Method BootPIG

rochona · Post by **rochona** » Mon May 26, 2025 10:16 am

We now describe: (1) the BootPIG architecture and (2) a training pipeline that enables BootPIG to perform zero-shot subject driven generation. The BootPIG architecture builds upon pretrained text-to-image models and introduces new layers to allow for the pretrained model to accept images of the subject at test-time. The training process trains these new layers and thus enables the BootPIG model to generate images of the desired subject without any specific finetuning. On top of that, BootPIG’s training process does not require real images featuring the object and only takes about an hour!

Architecture: The BootPIG architecture shares similarities with the ControlNet6 architecture. Specifically, we introduce a copy of the original text-to-image architecture, which we call the Reference U-Net. The Reference U-Net takes as input reference images, e.g., images of your dog or cat, and learns features that enables the original text-to-image architecture, which we call the Base U-Net, to synthesize the subject in the desired scene. Additionally, we add america phone number list Reference Self-Attention (RSA) operators in place of the Self-Attention layers in the Base U-Net. The RSA operator performs the Attention operation between the Base U-Net features (query) and the concatenation of Base U-Net features and Reference U-Net features (keys, values). During training, the Base U-Net and Reference U-Net are trained jointly. All parameters in the Reference U-Net are updated, while only the RSA layers in the Base U-Net are trained.

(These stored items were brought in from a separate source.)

/-!
# Twist records assembled with their rounding certificates and an enclosure of TWISTED `L`-VALUES:
# `certL` row + `certR` row + balls around `re(Π(a_ℓ−2)·L(E,1) + Σ_{j≠0} e(−jk)·τ(χ_j)·L(f,χ̄_j,1))/(p·Ω⁺_f)`
# ⟹ `BSD(E,p)` on X6 / X7 — the enclosure hypothesis `hball` of `KuriharaTwistRecordAssemblyBall` RESTATED,
# by the tree identity `plusPeriod_mul_binSum_eq` (Birch + DFT + Hecke), about named analytic quantities

Cell `b2b-bsdres`, supersingular family, prover A = unit `b2b-bsdres-x10b` (gen 12).  Topic file; namespace
`Summit.BirchSwinnertonDyer.Rank1Residual.Supersingular`.  THEOREMS ONLY (compositions by name); no named
fact, no definition, nothing asserted about any curve, nothing booked; X6 / X7 stay CONSTRUCTION-SHAPED.

HONEST FRAMING (run/shared/lean/b2b/bsd-rank1-residual/, verbatim): the goal of the cell is to DELETE the
COMBINATION-SHAPED residual classes of the BSD formula in analytic rank `≤ 1` from PUBLISHED theorems only
and to TYPE the construction-shaped ones; this is not "finishing BSD".

## What this file does (X6-KURIHARA.md §13)

Gen 11 (`KuriharaTwistRecordAssemblyBall`) reduced the chain "landed twist record + rounding certificate ⟹
`BSD(E,p)`" to tree theorems modulo ONE hypothesis `hball`: for each `j < p` the engine's ball contains
`D'·c_∞·Σ_{a : m(a) = j} [a/n]⁺_f` — a statement about PLUS-SYMBOL BINS, which is not what the engine
computes.  The engine (implementation 3c/3d) evaluates `L(E,1)` and the twisted central values `L(f, χ̄_j, 1)`
by their `q`-series, the Gauss sums `τ(χ_j)`, roots of unity and `ω₁` (AGM), and forms
`C_k = p⁻¹ Σ_j ζ^{−jk} S_j / ω₁`.  Gen 12's `KuriharaTwistBirch.plusPeriod_mul_binSum_eq` proves in the kernel
that `p·Ω⁺_f·Σ_{m(a)=k}[a/n]⁺_f = Π_{ℓ∣n}(a_ℓ−2)·L(E,1) + Σ_{j≠0} e_p(−jk)·τ(χ_j)·L_j(1)` (`L_j` any entire
continuation of `L(f, χ_j⁻¹, s)`, `χ_j = e_p(j·m(·))` the bin characters).  Hence:

* `TwistRecord.bins_eq_of_validHasse_of_LValueBall` — `hbins` (exact bins) from a `validHasse` rounding
  certificate matching the record and the hypothesis **`hballL`**: for every family `L_j` of entire
  continuations of the `L(f, χ_j⁻¹, s)`, `j ≠ 0`, and every `k < p`, the recorded ball (centre within
  `marNum/10^marExp` of `binsStar[k]`, radius `≤ radNum/10^radExp`) contains
  `D' · c_∞ · re(Π_{ℓ∣n}(a_ℓ−2)·L(E,1) + Σ_{j≠0} e_p(−jk)·τ(χ_j)·L_j(1)) / (p·Ω⁺_f)`.
* `X6/X7.bsdp_rank{Zero,One}_of_certifiedL_of_LValueBall` — the four assembled consumers of
  `KuriharaTwistRecordAssemblyBall` with `hball` replaced by `hballL` (square-freeness / goodness of the
  level primes come from the Kolyvagin binder `hn`/`hℓ`, oddness from `5 ≤ p`).

WHAT REMAINS OUTSIDE THE KERNEL, said plainly: the numerical enclosure of the displayed real number — i.e.
(a) `|L(E,1) − series|`, `|L(f,χ̄_j,1) − series|` ≤ the recorded tails (Hasse–Deligne `|a_m| ≤ d(m)√m`,
functional equation of the twist at the symmetric point), (b) ball evaluation of `τ(χ_j)`, `e_p(−jk)`, the
products and the real part, (c) `Ω⁺_f = c_∞·ω₁(W)` (period identification: Manin constant `1` of the
optimal curve, recorded `manin`/`optimality` fields; `ω₁` by AGM).  Birch's formula, the character
orthogonality, the Hecke relation for `S_0`, primitivity/evenness of `χ_j` and the rounding are kernel steps.
Per pair; NOT a class theorem; nothing booked (lane + referee book pairs).

References: `KuriharaTwistRecordAssemblyBall.lean` (gen 11), `KuriharaTwistBirch{Char,}.lean` (gen 12);
C.-H. Kim, Amer. J. Math. 148 (2026) Thm. 1.9 (6) [Kim2022StructureSelmer]; Mazur–Tate–Teitelbaum, Invent.
Math. 84 (1986) §I.8 (8.6) [MazurTateTeitelbaum1986Invent]; J. E. Cremona, *Algorithms* (1997) §2.8
[CremonaAlgorithms1997].
-/

noncomputable section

Data: BootPIG is trained entirely using synthetic data. During training, BootPIG requires triplets of the form, (image, caption, reference image). First, we use ChatGPT7 to generate captions for potential images. Next, we use StableDiffusion to generate images for each of these captions. Lastly, we use Segment Anything8, a state-of-the-art segmentation model, to segment the subject in each image and we use this segmented portion of the image as the reference image.

Results
BootPIG demonstrates state-of-the-art quantitative results in zero-shot subject-driven generation. We present qualitative (visual) comparisons to existing zero-shot and test-time finetuned methods below. As seen in the figure, BootPIG is able to maintain key features of the subjects, such as the fur markings of the dog in the 3rd row, in the new scene.